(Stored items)
/-- **THE DUAL PAIR OF `A ⁄ A[𝔟](Ω)` FOR A CLASS REPRESENTATIVE `𝔟 = x·𝔞` PRIME TO THE LEVEL, WITH THE IDEAL-SHAPE KERNEL LAW AND THE
UNIT PIN** (the (2b) head «DUAL-Q»).  See the module docstring for the statement and the ★ assembly.
[cite: MumfordAV1970, §23 Thm. 2 (p. 231), §15 Thm. 1 (p. 143), §7 Thm. 4 (p. 72)] [cite: Conrad2004GrossZagier, §7 (Thm. 7.5)]
[cite: Neukirch1999, Ch. I §3 (3.8)–(3.9)] [cite: MilneANT2008, Thm. 3.7 and Rem. 3.12] -/
theorem exists_idealClass_quotient_kernelLaw_dualPair {g : ℕ} (hA : A.IsOfRelDim g) (lam : A.X ⟶ D.hat.X) [IsMonHom lam]
    (hpol : ∀ ⦃Ω' : Type u⦄ [Field Ω'] [IsAlgClosed Ω'] (s : Spec (.of Ω') ⟶ Spec (.of Ω)),
      ∃ Θ : CartierDivisor (A.fibre s).toAbelianVariety.X.left, Θ.IsAmple ∧ A.IsLambdaOfAt s D lam Θ)
    {F : Type} [Field F] [NumberField F] (act : A.RingAction (𝓞 F)) (c : 𝓞 F ≃+* 𝓞 F)
    (hrosati : ∀ b : 𝓞 F, b ≠ 0 →
      haveI := act.isMonHom b
      act.i (c b) ≫ lam = lam ≫ DualPair.dualIsogenyOver (act.i b) D D)
    (𝔞 : Ideal (𝓞 F)) (h𝔞 : 𝔞 ≠ ⊥) {M : ℕ} (hM : M ≠ 0) (hchar : ∀ q : ℕ, q.Prime → (q : Ω) = 0 → q ∣ M) :
    ∃ (x : F) (𝔟 : Ideal (𝓞 F)) (n : ℕ) (K : Subgroup A.Sections) (hfin : Finite K)
      (DQ : (haveI := hfin;
        A.quotientBy (𝟙 (Spec (.of Ω))) K (A.hcov_of_field K)
          (A.exists_grpObj_isMonHom_quotientMk_of_field K (A.hcov_of_field K))
          (A.smooth_quotientOver_hom_of_field K (A.hcov_of_field K))
          (A.geometricallyConnected_quotientOver_hom (𝟙 (Spec (.of Ω))) K (A.hcov_of_field K))).DualPair),
      x ≠ 0 ∧ 𝔟 ≠ ⊥ ∧
      (𝔟 : FractionalIdeal (𝓞 F)⁰ F) = FractionalIdeal.spanSingleton (𝓞 F)⁰ x * (𝔞 : FractionalIdeal (𝓞 F)⁰ F) ∧
      𝔟 ⊔ Ideal.span {((M : ℕ) : 𝓞 F)} = ⊤ ∧ 0 < n ∧ Nat.Coprime n M ∧ ((n : ℕ) : 𝓞 F) ∈ 𝔟 ∧ (n : Ω) ≠ 0 ∧
      (∀ σ : A.Sections, σ ∈ K ↔ ∀ b ∈ 𝔟, σ ≫ act.i b = 1) ∧
      (∀ ⦃T : Over (Spec (.of Ω))⦄ (t : T ⟶ A.X),
        (haveI := hfin;
          t ≫ (show A.X ⟶ (A.quotientBy (𝟙 (Spec (.of Ω))) K (A.hcov_of_field K)
            (A.exists_grpObj_isMonHom_quotientMk_of_field K (A.hcov_of_field K))
            (A.smooth_quotientOver_hom_of_field K (A.hcov_of_field K))
            (A.geometricallyConnected_quotientOver_hom (𝟙 (Spec (.of Ω))) K (A.hcov_of_field K))).X from
            A.quotientMk (𝟙 (Spec (.of Ω))) K (A.hcov_of_field K)) = 1) ↔ ∀ b ∈ 𝔟, t ≫ act.i b = 1) ∧
      Nonempty ((Scheme.Modules.pullback (DualPair.unitHatSlice DQ)).obj DQ.P ≅ SheafOfModules.unit _) := by
  classical
  -- ### (0) instances over the field
  haveI : IsCommMonObj A.X := A.isCommMonObj_of_field
  haveI : IsCommMonObj D.hat.X := D.hat.isCommMonObj_of_field
  haveI : IsSeparated (D.hat.X.hom ≫ 𝟙 (Spec (.of Ω))) := D.hat.isSeparated_hom_comp_id
  haveI : LocallyOfFiniteType (D.hat.X.hom ≫ 𝟙 (Spec (.of Ω))) := D.hat.locallyOfFiniteType_hom_comp_id
  -- ### (1) the ample `Θ` at the closed point; `#K(Θ)` is finite and positive
  obtain ⟨Θ, hΘamp, hΘ⟩ := hpol (𝟙 (Spec (.of Ω)))
  haveI : Finite ((A.fibre (𝟙 (Spec (.of Ω)))).toAbelianVariety.KTheta Θ) :=
    ((A.fibre (𝟙 (Spec (.of Ω)))).toAbelianVariety.finite_KTheta hΘamp).to_subtype
  have hKΘ : Nat.card ((A.fibre (𝟙 (Spec (.of Ω)))).toAbelianVariety.KTheta Θ) ≠ 0 := Nat.card_pos.ne'
  -- ### (2) the class representative `𝔟 = x·𝔞` prime to `M′ := M·#K(Θ)` and `n ∈ 𝔟` prime to `M′`
  have hM' : M * Nat.card ((A.fibre (𝟙 (Spec (.of Ω)))).toAbelianVariety.KTheta Θ) ≠ 0 := mul_ne_zero hM hKΘ
  have hm : Ideal.span {(((M * Nat.card ((A.fibre (𝟙 (Spec (.of Ω)))).toAbelianVariety.KTheta Θ) : ℕ) : 𝓞 F))} ≠ ⊥ := by
    rw [Ne, Ideal.span_singleton_eq_bot]
    exact_mod_cast hM'
  obtain ⟨x, 𝔟, hx, h𝔟m, h𝔟x⟩ := RingOfIntegers.exists_coprime_representative 𝔞 _ h𝔞 hm
  have h𝔟0 : 𝔟 ≠ ⊥ := by
    rintro rfl
    rw [FractionalIdeal.coeIdeal_bot, eq_comm, mul_eq_zero, FractionalIdeal.spanSingleton_eq_zero_iff,
      FractionalIdeal.coeIdeal_eq_zero] at h𝔟x
    rcases h𝔟x with h | h
    · exact hx h
    · exact h𝔞 h
  obtain ⟨n, hn, hncop', hn𝔟⟩ := exists_nat_mem_coprime_level h𝔟0 h𝔟m
  have hncop : Nat.Coprime n M := Nat.Coprime.coprime_mul_right_right hncop'
  have hcop : Nat.Coprime n (Nat.card ((A.fibre (𝟙 (Spec (.of Ω)))).toAbelianVariety.KTheta Θ)) :=
    Nat.Coprime.coprime_mul_left_right hncop'
  have h𝔟M : 𝔟 ⊔ Ideal.span {((M : ℕ) : 𝓞 F)} = ⊤ :=
    top_le_iff.mp (h𝔟m.ge.trans (sup_le_sup_left (Ideal.span_singleton_le_span_singleton.mpr
      (Nat.cast_dvd_cast (Dvd.intro _ rfl))) _))
  have hn0 : (n : Ω) ≠ 0 := natCast_ne_zero_of_coprime_of_forall_prime_dvd hchar hn hncop
  have hN0 : n ≠ 0 := hn.ne'
  have hnO : ((n : ℕ) : 𝓞 F) ≠ 0 := by exact_mod_cast hN0
  haveI : IsDominant (AbelianVariety.Hom.toSchemeHom ((n : ℤ) • 𝟙 (A.fibre (𝟙 (Spec (.of Ω)))).toAbelianVariety)) :=
    (A.fibre (𝟙 (Spec (.of Ω)))).toAbelianVariety.isDominant_toSchemeHom_zsmul_id (by exact_mod_cast hN0)
  -- ### (3) the partner `J′` with `𝔟·J′ = (n)`, and `𝔠 := c(J′)`, `𝔟′ := c(𝔟)` with `𝔠·𝔟′ = (n)`
  obtain ⟨J', h𝔟J'⟩ := exists_mul_eq_span_natCast_of_mem hn𝔟
  have hJ'0 : J' ≠ ⊥ := ne_bot_of_mul_eq_span_natCast hN0 h𝔟J'
  have hnJ' : ((n : ℕ) : 𝓞 F) ∈ J' := Ideal.mul_le_left (h𝔟J'.symm ▸ Ideal.mem_span_singleton_self _)
  have hnJ : ((n : ℕ) : 𝓞 F) ∈ J'.map (c : 𝓞 F →+* 𝓞 F) := by
    have h := Ideal.mem_map_of_mem (c : 𝓞 F →+* 𝓞 F) hnJ'
    rwa [RingHom.coe_coe, map_natCast] at h
  have hcinj : Function.Injective ((c : 𝓞 F →+* 𝓞 F) : 𝓞 F → 𝓞 F) := fun a b h =>
    c.injective (by simpa only [RingHom.coe_coe] using h)
  have h𝔟'0 : 𝔟.map (c : 𝓞 F →+* 𝓞 F) ≠ ⊥ := by
    rw [Ne, Ideal.map_eq_bot_iff_of_injective hcinj]
    exact h𝔟0
  have h𝔠 : J'.map (c : 𝓞 F →+* 𝓞 F) * 𝔟.map (c : 𝓞 F →+* 𝓞 F) = Ideal.span {((n : ℕ) : 𝓞 F)} := by
    rw [← Ideal.map_mul, mul_comm, h𝔟J', Ideal.map_span, Set.image_singleton, RingHom.coe_coe, map_natCast]
  -- ### (4) the Rosati rows for `𝔟′ = c(𝔟)` (partner `b := c⁻¹ j ∈ 𝔟`; dominance of `ι(b)` on every geometric fibre)
  have hros : ∀ ⦃Ω' : Type u⦄ [Field Ω'] [IsAlgClosed Ω'] (s : Spec (.of Ω') ⟶ Spec (.of Ω)),
      ∀ j ∈ 𝔟.map (c : 𝓞 F →+* 𝓞 F), j ≠ 0 → ∃ b ∈ 𝔟,
        (haveI := act.isMonHom b; IsDominant (AbelianVariety.Hom.toSchemeHom (fibreHom (act.i b) s))) ∧
        (haveI := act.isMonHom b; act.i j ≫ lam = lam ≫ DualPair.dualIsogenyOver (act.i b) D D) := by
    intro Ω' _ _ s j hj hj0
    rw [Ideal.map_comap_of_equiv, Ideal.mem_comap] at hj
    have hjc : j = c (c.symm j) := (c.apply_symm_apply j).symm
    have hb0 : c.symm j ≠ 0 := fun h => hj0 (by rw [hjc, h, map_zero])
    refine ⟨c.symm j, hj, isDominant_toSchemeHom_fibreHom_i_of_ne_zero act s hb0, ?_⟩
    have h := hrosati (c.symm j) hb0
    rw [← hjc] at h
    exact h
  -- ### (5) the torsion subgroups `K := A[𝔟](Ω)`, `K₂ := A[𝔠](Ω)` of sections
  let K : Subgroup A.Sections :=
    ⨅ b : 𝔟, (haveI := act.isMonHom (b : 𝓞 F); IsMonHom.monoidHom (act.i (b : 𝓞 F)) (𝟙_ (Over (Spec (.of Ω))))).ker
  have hKmem : ∀ σ : A.Sections, σ ∈ K ↔ ∀ b ∈ 𝔟, σ ≫ act.i b = 1 := fun σ => by
    simp only [K, Subgroup.mem_iInf, MonoidHom.mem_ker, Subtype.forall]
    rfl
  let K₂ : Subgroup A.Sections :=
    ⨅ r : J'.map (c : 𝓞 F →+* 𝓞 F),
      (haveI := act.isMonHom (r : 𝓞 F); IsMonHom.monoidHom (act.i (r : 𝓞 F)) (𝟙_ (Over (Spec (.of Ω))))).ker
  have hK₂mem : ∀ σ : A.Sections, σ ∈ K₂ ↔ ∀ r ∈ J'.map (c : 𝓞 F →+* 𝓞 F), σ ≫ act.i r = 1 := fun σ => by
    simp only [K₂, Subgroup.mem_iInf, MonoidHom.mem_ker, Subtype.forall]
    rfl
  have hK𝔟 : ∀ (κ : K), ∀ b ∈ 𝔟, (κ : A.Sections) ≫ act.i b = 1 := fun κ => (hKmem κ).1 κ.2
  have hK₂𝔠 : ∀ (σ : K₂), ∀ r ∈ J'.map (c : 𝓞 F →+* 𝓞 F), (σ : A.Sections) ≫ act.i r = 1 := fun σ => (hK₂mem σ).1 σ.2
  have hKn : ∀ σ : K, (σ : A.Sections) ^ n = 1 := fun σ =>
    A.pow_eq_one_of_forall_comp_i_eq_one_of_natCast_mem act hn𝔟 (σ : A.Sections) (hK𝔟 σ)
  have hK₂n : ∀ σ : K₂, (σ : A.Sections) ^ n = 1 := fun σ =>
    A.pow_eq_one_of_forall_comp_i_eq_one_of_natCast_mem act hnJ (σ : A.Sections) (hK₂𝔠 σ)
  -- ### (6) `hcard : #K · #λ_*K₂ = n^{2g}` (Weil-pairing adjunction from the Rosati law, perfectness prime to `#K(Θ)`)
  have hsurj1 : ∀ r : 𝓞 F, r ≠ 0 → Function.Surjective (fun x : (A.fibre (𝟙 (Spec (.of Ω)))).toAbelianVariety.Points Ω =>
      haveI := act.isMonHom r; AlgPoints.map (fibreHom (act.i r) (𝟙 (Spec (.of Ω)))).hom.hom.hom x) :=
    fun r hr => map_fibreHom_i_surjective_of_ne_zero act (𝟙 (Spec (.of Ω))) hr
  have hadj : ∀ b : 𝓞 F, b ≠ 0 → ∀ P Q P' Q' : (A.fibre (𝟙 (Spec (.of Ω)))).toAbelianVariety.torsionPoints Ω n,
      (P' : (A.fibre (𝟙 (Spec (.of Ω)))).toAbelianVariety.Points Ω) =
        (haveI := act.isMonHom b; AlgPoints.map (fibreHom (act.i b) (𝟙 (Spec (.of Ω)))).hom.hom.hom P) →
      (Q' : (A.fibre (𝟙 (Spec (.of Ω)))).toAbelianVariety.Points Ω) =
        (haveI := act.isMonHom (c b); AlgPoints.map (fibreHom (act.i (c b)) (𝟙 (Spec (.of Ω)))).hom.hom.hom Q) →
      (A.fibre (𝟙 (Spec (.of Ω)))).toAbelianVariety.weilPairingLevel Θ P' Q =
        (A.fibre (𝟙 (Spec (.of Ω)))).toAbelianVariety.weilPairingLevel Θ P Q' := by
    intro b hb P Q P' Q' hP hQ
    haveI := act.isMonHom b
    haveI := act.isMonHom (c b)
    haveI := isDominant_toSchemeHom_fibreHom_i_of_ne_zero act (𝟙 (Spec (.of Ω))) hb
    exact weilPairingLevel_map_fibreHom_eq_of_rosati D lam (𝟙 (Spec (.of Ω))) hΘ (act.i b) (act.i (c b)) (hrosati b hb)
      P Q P' Q' hP hQ
  have hcard : Nat.card K * Nat.card (K₂.map (IsMonHom.monoidHom lam (𝟙_ (Over (Spec (.of Ω)))))) = n ^ (2 * g) :=
    natCard_mul_natCard_map_eq_pow_of_idealTorsion act
      (fun r x => haveI := act.isMonHom r; AlgPoints.map (fibreHom (act.i r) (𝟙 (Spec (.of Ω)))).hom.hom.hom x)
      (fun _ _ => rfl) D lam hA hn0 hnO hsurj1 hΘ hcop c h𝔟0 hJ'0 h𝔟J' hadj K K₂ hKmem hK₂mem
  -- ### (7) finiteness of `K` and `K₂`
  have hpow0 : n ^ (2 * g) ≠ 0 := pow_ne_zero _ hN0
  haveI hfinK : Finite K := Nat.finite_of_card_ne_zero (fun h => hpow0 (by rw [← hcard, h, zero_mul]))
  haveI hfinK₂ : Finite K₂ := by
    refine Nat.finite_of_card_ne_zero fun h => hpow0 ?_
    rw [← hcard, natCard_map_monoidHom_eq_of_coprime D lam hΘ hcop K₂ hK₂n, h, mul_zero]
  -- ### (8) the level-`n` structure on `Â` and `λ_*K₂ ⊆ φ̂((ℤ∕n)^{2g})`
  have hDhat : D.hat.IsOfRelDim g := by
    have h := DualPair.isOfRelDim_hat_dim_toAffine D
    rwa [dim_toAffine_toAbelianVariety_of_isOfRelDim hA] at h
  obtain ⟨φ⟩ := D.hat.nonempty_levelStructure_of_isAlgClosed (n := n) hDhat hn0
  have hK'φ : ((K₂.map (IsMonHom.monoidHom lam (𝟙_ (Over (Spec (.of Ω)))))) : Set D.hat.Sections) ⊆ Set.range φ.section_ :=
    LevelStructure.map_isMonHom_monoidHom_subset_range_section_of_field φ hn0 K₂ hK₂n lam
  -- ### (9) the engine (with the unit pin)
  have hpol' : ∀ ⦃Ω' : Type u⦄ [Field Ω'] [IsAlgClosed Ω'] (s : Spec (.of Ω') ⟶ Spec (.of Ω)),
      ∃ Θ : CartierDivisor (A.fibre s).toAbelianVariety.X.left, A.IsLambdaOfAt s D lam Θ := fun Ω' _ _ s => by
    obtain ⟨Θ', -, h⟩ := hpol s
    exact ⟨Θ', h⟩
  have hsurj : ∀ ⦃Ω' : Type u⦄ [Field Ω'] [IsAlgClosed Ω'] (s : Spec (.of Ω') ⟶ Spec (.of Ω)) (r : 𝓞 F), r ≠ 0 →
      haveI := act.isMonHom r
      Function.Surjective (fun x : (A.fibre s).toAbelianVariety.Points Ω' => AlgPoints.map (fibreHom (act.i r) s).hom.hom.hom x) :=
    fun Ω' _ _ s r hr => map_fibreHom_i_surjective_of_ne_zero act s hr
  obtain ⟨DQ, hDQ⟩ := A.exists_dualPair_quotient_idealTorsion_geometric_of_unit D hA lam hpol' act hsurj hn0 h𝔟'0 h𝔠 hros
    K hKn hK𝔟 K₂ hK₂n hK₂𝔠 φ hK'φ hcard
  -- ### (10) assemble, with the ideal-shape kernel law (★ (b5))
  exact ⟨x, 𝔟, n, K, hfinK, DQ, hx, h𝔟0, h𝔟x, h𝔟M, hn, hncop, hn𝔟, hn0, hKmem,
    fun T t => A.comp_quotientMk_eq_one_iff_forall_comp_i_eq_one_of_field act hA hn0 hn𝔟 K hKmem t, hDQ⟩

Directions: Return word for word the lines above from the line with "have hK'φ : ((K₂.map" to the line with "K hKn hK𝔟 K₂ hK₂n hK₂𝔠 φ hK'φ hcard", including both and leaving out all others.

Answer section:
  have hK'φ : ((K₂.map (IsMonHom.monoidHom lam (𝟙_ (Over (Spec (.of Ω)))))) : Set D.hat.Sections) ⊆ Set.range φ.section_ :=
    LevelStructure.map_isMonHom_monoidHom_subset_range_section_of_field φ hn0 K₂ hK₂n lam
  -- ### (9) the engine (with the unit pin)
  have hpol' : ∀ ⦃Ω' : Type u⦄ [Field Ω'] [IsAlgClosed Ω'] (s : Spec (.of Ω') ⟶ Spec (.of Ω)),
      ∃ Θ : CartierDivisor (A.fibre s).toAbelianVariety.X.left, A.IsLambdaOfAt s D lam Θ := fun Ω' _ _ s => by
    obtain ⟨Θ', -, h⟩ := hpol s
    exact ⟨Θ', h⟩
  have hsurj : ∀ ⦃Ω' : Type u⦄ [Field Ω'] [IsAlgClosed Ω'] (s : Spec (.of Ω') ⟶ Spec (.of Ω)) (r : 𝓞 F), r ≠ 0 →
      haveI := act.isMonHom r
      Function.Surjective (fun x : (A.fibre s).toAbelianVariety.Points Ω' => AlgPoints.map (fibreHom (act.i r) s).hom.hom.hom x) :=
    fun Ω' _ _ s r hr => map_fibreHom_i_surjective_of_ne_zero act s hr
  obtain ⟨DQ, hDQ⟩ := A.exists_dualPair_quotient_idealTorsion_geometric_of_unit D hA lam hpol' act hsurj hn0 h𝔟'0 h𝔠 hros
    K hKn hK𝔟 K₂ hK₂n hK₂𝔠 φ hK'φ hcard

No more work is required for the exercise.